- [Supplied records]:
/-- **Faltings' theorem, surjectivity of `Hom_K(E, E') ⊗ ℤ_ℓ → Hom_{Γ_K}(T_ℓ E, T_ℓ E')`**
(elliptic-curve case of hodge.S27, untagged): for elliptic curves `E, E'` over a number field `K`
and a prime `ℓ`, every `ℤ_ℓ`-linear `Γ_K`-equivariant map `T_ℓ E → T_ℓ E'` lies in the
`ℤ_ℓ`-span of the maps `T_ℓ φ`, `φ : E → E'` an isogeny over `K` (i.e. in the image of
`Hom_K(E, E') ⊗ ℤ_ℓ`). Together with `linearIndependent_tateModule_map_of_numberField` this is
the isomorphism `Hom_K(E, E') ⊗ ℤ_ℓ ≅ Hom_{Γ_K}(T_ℓ E, T_ℓ E')`. Faltings, Invent. Math. 73
(1983), Satz 4; Silverman, *AEC*, III.7.7(c). [cite: Faltings1983Endlichkeit, Satz 4] -/
def mem_span_range_tateModule_map_of_equivariant : Prop :=
  ∀ [NumberField K] [W.IsElliptic] [W'.IsElliptic] (f : W.tateModule ℓ →ₗ[ℤ_[ℓ]] W'.tateModule ℓ),
    (∀ (σ : Field.absoluteGaloisGroup K) (x : W.tateModule ℓ), f (σ • x) = σ • f x) →
    f ∈ Submodule.span ℤ_[ℓ]
      (Set.range fun φ : Isogeny W W' ↦ Literature.NumberTheory.EllipticCurves.TateModule.map ℓ φ.toAddMonoidHom)

/-- **Faltings' theorem, `End` form** (elliptic-curve case of hodge.S27, untagged): for an
elliptic curve `E` over a number field `K` and a prime `ℓ`, a `ℤ_ℓ`-linear endomorphism of
`T_ℓ E` lies in the `ℤ_ℓ`-span of the image of `End_K(E)` (`tateEndRingHom`) if and only if it
commutes with `Γ_K`; i.e. `End_K(E) ⊗ ℤ_ℓ → End_{Γ_K}(T_ℓ E)` is surjective (its injectivity is
`linearIndependent_tateModule_map_of_numberField`). The forward implication is the elementary
`smul_of_mem_span_range_tateEndRingHom`. Faltings, Invent. Math. 73 (1983), Satz 4;
Silverman, *AEC*, III.7.7(b). [cite: Faltings1983Endlichkeit, Satz 4] -/
def mem_span_range_tateEndRingHom_iff : Prop :=
  ∀ [NumberField K] [W.IsElliptic] (g : Module.End ℤ_[ℓ] (W.tateModule ℓ)),
    g ∈ Submodule.span ℤ_[ℓ] (Set.range (tateEndRingHom W ℓ)) ↔
      ∀ (σ : Field.absoluteGaloisGroup K) (x : W.tateModule ℓ), g (σ • x) = σ • g x

/-- **Faltings' isogeny theorem**, elliptic-curve case (corollary of the untagged special case
of hodge.S27): two elliptic curves `E, E'` over a number field `K` are isogenous over `K` if and
only if there is a non-zero `ℤ_ℓ`-linear, `Γ_K`-equivariant map `T_ℓ E → T_ℓ E'`. The forward
direction is `T_ℓ` of an isogeny (non-zero by `linearIndependent_tateModule_map`, equivariant by
`tateModule_map_smul`); the converse follows from `mem_span_range_tateModule_map_of_equivariant`.
Faltings, Invent. Math. 73 (1983), Satz 4 and Korollar 2; Silverman, *AEC*, III.7.7(c).
[cite: Faltings1983Endlichkeit, Korollar 2] -/
def isIsogenous_iff_exists_tateModule_hom_ne_zero : Prop :=
  ∀ [NumberField K] [W.IsElliptic] [W'.IsElliptic],
    W.IsIsogenous W' ↔
      ∃ f : W.tateModule ℓ →ₗ[ℤ_[ℓ]] W'.tateModule ℓ,
        f ≠ 0 ∧ ∀ (σ : Field.absoluteGaloisGroup K) (x : W.tateModule ℓ), f (σ • x) = σ • f x

/-- **Semisimplicity of the rational Tate module** (Faltings; elliptic-curve case of hodge.S27,
untagged): for an elliptic curve `E` over a number field `K` and a prime `ℓ`, the `ℚ_ℓ`-linear
Galois representation `V_ℓ E = ℚ_ℓ ⊗ T_ℓ E` of `Γ_K` is semisimple, i.e. every `Γ_K`-stable
`ℚ_ℓ`-subspace has a `Γ_K`-stable complement (Mathlib `Representation.IsSemisimpleRepresentation`).
Faltings, Invent. Math. 73 (1983), Satz 3; for elliptic curves this also follows from Serre,
*Abelian ℓ-adic representations* (1968), IV.2.2 (non-CM) and II.2.5 (CM).
[cite: Faltings1983Endlichkeit, Satz 3] -/
def isSemisimpleRepresentation_rationalGaloisRepTate : Prop :=
  ∀ [NumberField K] [W.IsElliptic], (W.rationalGaloisRepTate ℓ).IsSemisimpleRepresentation

end NumberField

/-! ## Tate's theorems for elliptic curves over finite fields -/

section FiniteField

/- Hypothesis instances `[Finite K] [W.IsElliptic] [W'.IsElliptic]` are quantified in each fact's
body (see the module docstring, Design choices). -/
variable {K : Type u} [Field K] (W W' : WeierstrassCurve K) (ℓ : ℕ) [Fact ℓ.Prime]

/-- **Tate's theorem, surjectivity of `Hom_k(E, E') ⊗ ℤ_ℓ → Hom_{Γ_k}(T_ℓ E, T_ℓ E')`** over a
finite field `k`, for a prime `ℓ ≠ char k` (elliptic-curve case of hodge.S27, untagged): every
`ℤ_ℓ`-linear `Γ_k`-equivariant map `T_ℓ E → T_ℓ E'` lies in the `ℤ_ℓ`-span of the maps `T_ℓ φ`,
`φ : E → E'` an isogeny over `k`. The hypothesis `ℓ ≠ char k` is essential (for `ℓ = p` the
module `T_p E` has rank `≤ 1` and the statement fails). Together with
`linearIndependent_tateModule_map` this is `Hom_k(E, E') ⊗ ℤ_ℓ ≅ Hom_{Γ_k}(T_ℓ E, T_ℓ E')`.
Tate, Invent. Math. 2 (1966), Main Theorem; Silverman, *AEC*, III.7.7(a).
[cite: Tate1966Endomorphisms, Main Theorem] -/
def mem_span_range_tateModule_map_of_equivariant_of_finite : Prop :=
  ∀ [Finite K] [W.IsElliptic] [W'.IsElliptic], (ℓ : K) ≠ 0 →
    ∀ (f : W.tateModule ℓ →ₗ[ℤ_[ℓ]] W'.tateModule ℓ),
    (∀ (σ : Field.absoluteGaloisGroup K) (x : W.tateModule ℓ), f (σ • x) = σ • f x) →
    f ∈ Submodule.span ℤ_[ℓ]
      (Set.range fun φ : Isogeny W W' ↦ Literature.NumberTheory.EllipticCurves.TateModule.map ℓ φ.toAddMonoidHom)

/-- **Tate's theorem, `End` form** over a finite field `k`, for a prime `ℓ ≠ char k`
(elliptic-curve case of hodge.S27, untagged): a `ℤ_ℓ`-linear endomorphism of `T_ℓ E` lies in the
`ℤ_ℓ`-span of the image of `End_k(E)` if and only if it commutes with `Γ_k`, i.e.
`End_k(E) ⊗ ℤ_ℓ → End_{Γ_k}(T_ℓ E)` is surjective. Tate, Invent. Math. 2 (1966), Main Theorem;
Silverman, *AEC*, III.7.7(a). [cite: Tate1966Endomorphisms, Main Theorem] -/
def mem_span_range_tateEndRingHom_iff_of_finite : Prop :=
  ∀ [Finite K] [W.IsElliptic], (ℓ : K) ≠ 0 → ∀ (g : Module.End ℤ_[ℓ] (W.tateModule ℓ)),
    g ∈ Submodule.span ℤ_[ℓ] (Set.range (tateEndRingHom W ℓ)) ↔
      ∀ (σ : Field.absoluteGaloisGroup K) (x : W.tateModule ℓ), g (σ • x) = σ • g x

/-- **Semisimplicity of `V_ℓ E` over a finite field** `k`, for any prime `ℓ`
(elliptic-curve case of hodge.S27, untagged): the `ℚ_ℓ`-linear representation of `Γ_k` on
`V_ℓ E` is semisimple (Frobenius acts semisimply on `V_ℓ E`). No hypothesis `ℓ ≠ char k` is
needed: for `ℓ = char k` the space `V_ℓ E` has dimension `≤ 1` and is trivially semisimple.
Tate, Invent. Math. 2 (1966), Main Theorem and §2, Theorem 2(a); Silverman, *AEC*, V.2.
[cite: Tate1966Endomorphisms, Thm. 2(a)] -/
def isSemisimpleRepresentation_rationalGaloisRepTate_of_finite : Prop :=
  ∀ [Finite K] [W.IsElliptic], (W.rationalGaloisRepTate ℓ).IsSemisimpleRepresentation

/-- **Tate's isogeny theorem**, point-count form (corollary of the untagged special case of
hodge.S27): two elliptic curves `E, E'` over a finite field `k` are isogenous over `k` if and
only if they have the same number of `k`-rational points, `#E(k) = #E'(k)` (equivalently the same
trace of Frobenius, or the same zeta function). Here `E(k)` is Mathlib's type of nonsingular
affine points together with `O`, `W.toAffine.Point`, which is finite for `k` finite (so that
`Nat.card` is the honest cardinality). Tate, Invent. Math. 2 (1966), Theorem 1(c);
Silverman, *AEC*, V.2 and exercise 5.4. [cite: Tate1966Endomorphisms, Thm. 1(c)] -/
def isIsogenous_iff_card_point_eq : Prop :=
  ∀ [Finite K] [W.IsElliptic] [W'.IsElliptic],
    W.IsIsogenous W' ↔ Nat.card W.toAffine.Point = Nat.card W'.toAffine.Point

end FiniteField

/-! ## Tate's isogeny theorem, Tate-module form: the corrected statement -/

section FiniteFieldCorrected

variable {K : Type u} [Field K] (W W' : WeierstrassCurve K) (ℓ : ℕ) [Fact ℓ.Prime]

/-- **Tate's isogeny theorem** over a finite field `k`, Tate-homomorphism form, for a prime
`ℓ ≠ char k` (corollary of the untagged special case of hodge.S27): if `(ℓ : k) ≠ 0` then two
elliptic curves `E, E'` over `k` are isogenous over `k` iff there is a non-zero `ℤ_ℓ`-linear
`Γ_k`-equivariant map `T_ℓ E → T_ℓ E'`. This is a corollary of Tate's Main Theorem
`Hom_k(E, E') ⊗ ℤ_ℓ ≅ Hom_{Γ_k}(T_ℓ E, T_ℓ E')` (a non-zero element on the right comes from a
non-zero element of `Hom_k(E, E')`, i.e. from an isogeny; the deduction is
`isIsogenous_iff_exists_tateModule_hom_ne_zero_of_finite_of_tate` in the sibling
`FaltingsECIsogenyProofs`). The body is `(ℓ : K) ≠ 0 → (W.IsIsogenous W' ↔ ∃ f, …)`, vacuous for
`ℓ = char k`; this is the corrected form of the deprecated, mis-parenthesised record
`isIsogenous_iff_exists_tateModule_hom_ne_zero_of_finite` (final section), which it replaces.
Tate, Invent. Math. 2 (1966), Main Theorem and §3, Theorem 1; Silverman, *AEC*, III.7.7(a) and
Exercise 5.4(b). [cite: Tate1966Endomorphisms, Main Theorem and Thm. 1(b)] -/
def isIsogenous_of_finite_iff_exists_tateModule_hom_ne_zero : Prop :=
  ∀ [Finite K] [W.IsElliptic] [W'.IsElliptic], (ℓ : K) ≠ 0 →
    (W.IsIsogenous W' ↔
      ∃ f : W.tateModule ℓ →ₗ[ℤ_[ℓ]] W'.tateModule ℓ,
        f ≠ 0 ∧ ∀ (σ : Field.absoluteGaloisGroup K) (x : W.tateModule ℓ), f (σ • x) = σ • f x)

- [Activity]: Your response should be the lines above from the first to the one containing "only if there", inclusive, each given exactly.

- [Answer]:
/-- **Faltings' theorem, surjectivity of `Hom_K(E, E') ⊗ ℤ_ℓ → Hom_{Γ_K}(T_ℓ E, T_ℓ E')`**
(elliptic-curve case of hodge.S27, untagged): for elliptic curves `E, E'` over a number field `K`
and a prime `ℓ`, every `ℤ_ℓ`-linear `Γ_K`-equivariant map `T_ℓ E → T_ℓ E'` lies in the
`ℤ_ℓ`-span of the maps `T_ℓ φ`, `φ : E → E'` an isogeny over `K` (i.e. in the image of
`Hom_K(E, E') ⊗ ℤ_ℓ`). Together with `linearIndependent_tateModule_map_of_numberField` this is
the isomorphism `Hom_K(E, E') ⊗ ℤ_ℓ ≅ Hom_{Γ_K}(T_ℓ E, T_ℓ E')`. Faltings, Invent. Math. 73
(1983), Satz 4; Silverman, *AEC*, III.7.7(c). [cite: Faltings1983Endlichkeit, Satz 4] -/
def mem_span_range_tateModule_map_of_equivariant : Prop :=
  ∀ [NumberField K] [W.IsElliptic] [W'.IsElliptic] (f : W.tateModule ℓ →ₗ[ℤ_[ℓ]] W'.tateModule ℓ),
    (∀ (σ : Field.absoluteGaloisGroup K) (x : W.tateModule ℓ), f (σ • x) = σ • f x) →
    f ∈ Submodule.span ℤ_[ℓ]
      (Set.range fun φ : Isogeny W W' ↦ Literature.NumberTheory.EllipticCurves.TateModule.map ℓ φ.toAddMonoidHom)

/-- **Faltings' theorem, `End` form** (elliptic-curve case of hodge.S27, untagged): for an
elliptic curve `E` over a number field `K` and a prime `ℓ`, a `ℤ_ℓ`-linear endomorphism of
`T_ℓ E` lies in the `ℤ_ℓ`-span of the image of `End_K(E)` (`tateEndRingHom`) if and only if it
commutes with `Γ_K`; i.e. `End_K(E) ⊗ ℤ_ℓ → End_{Γ_K}(T_ℓ E)` is surjective (its injectivity is
`linearIndependent_tateModule_map_of_numberField`). The forward implication is the elementary
`smul_of_mem_span_range_tateEndRingHom`. Faltings, Invent. Math. 73 (1983), Satz 4;
Silverman, *AEC*, III.7.7(b). [cite: Faltings1983Endlichkeit, Satz 4] -/
def mem_span_range_tateEndRingHom_iff : Prop :=
  ∀ [NumberField K] [W.IsElliptic] (g : Module.End ℤ_[ℓ] (W.tateModule ℓ)),
    g ∈ Submodule.span ℤ_[ℓ] (Set.range (tateEndRingHom W ℓ)) ↔
      ∀ (σ : Field.absoluteGaloisGroup K) (x : W.tateModule ℓ), g (σ • x) = σ • g x

/-- **Faltings' isogeny theorem**, elliptic-curve case (corollary of the untagged special case
of hodge.S27): two elliptic curves `E, E'` over a number field `K` are isogenous over `K` if and
only if there is a non-zero `ℤ_ℓ`-linear, `Γ_K`-equivariant map `T_ℓ E → T_ℓ E'`. The forward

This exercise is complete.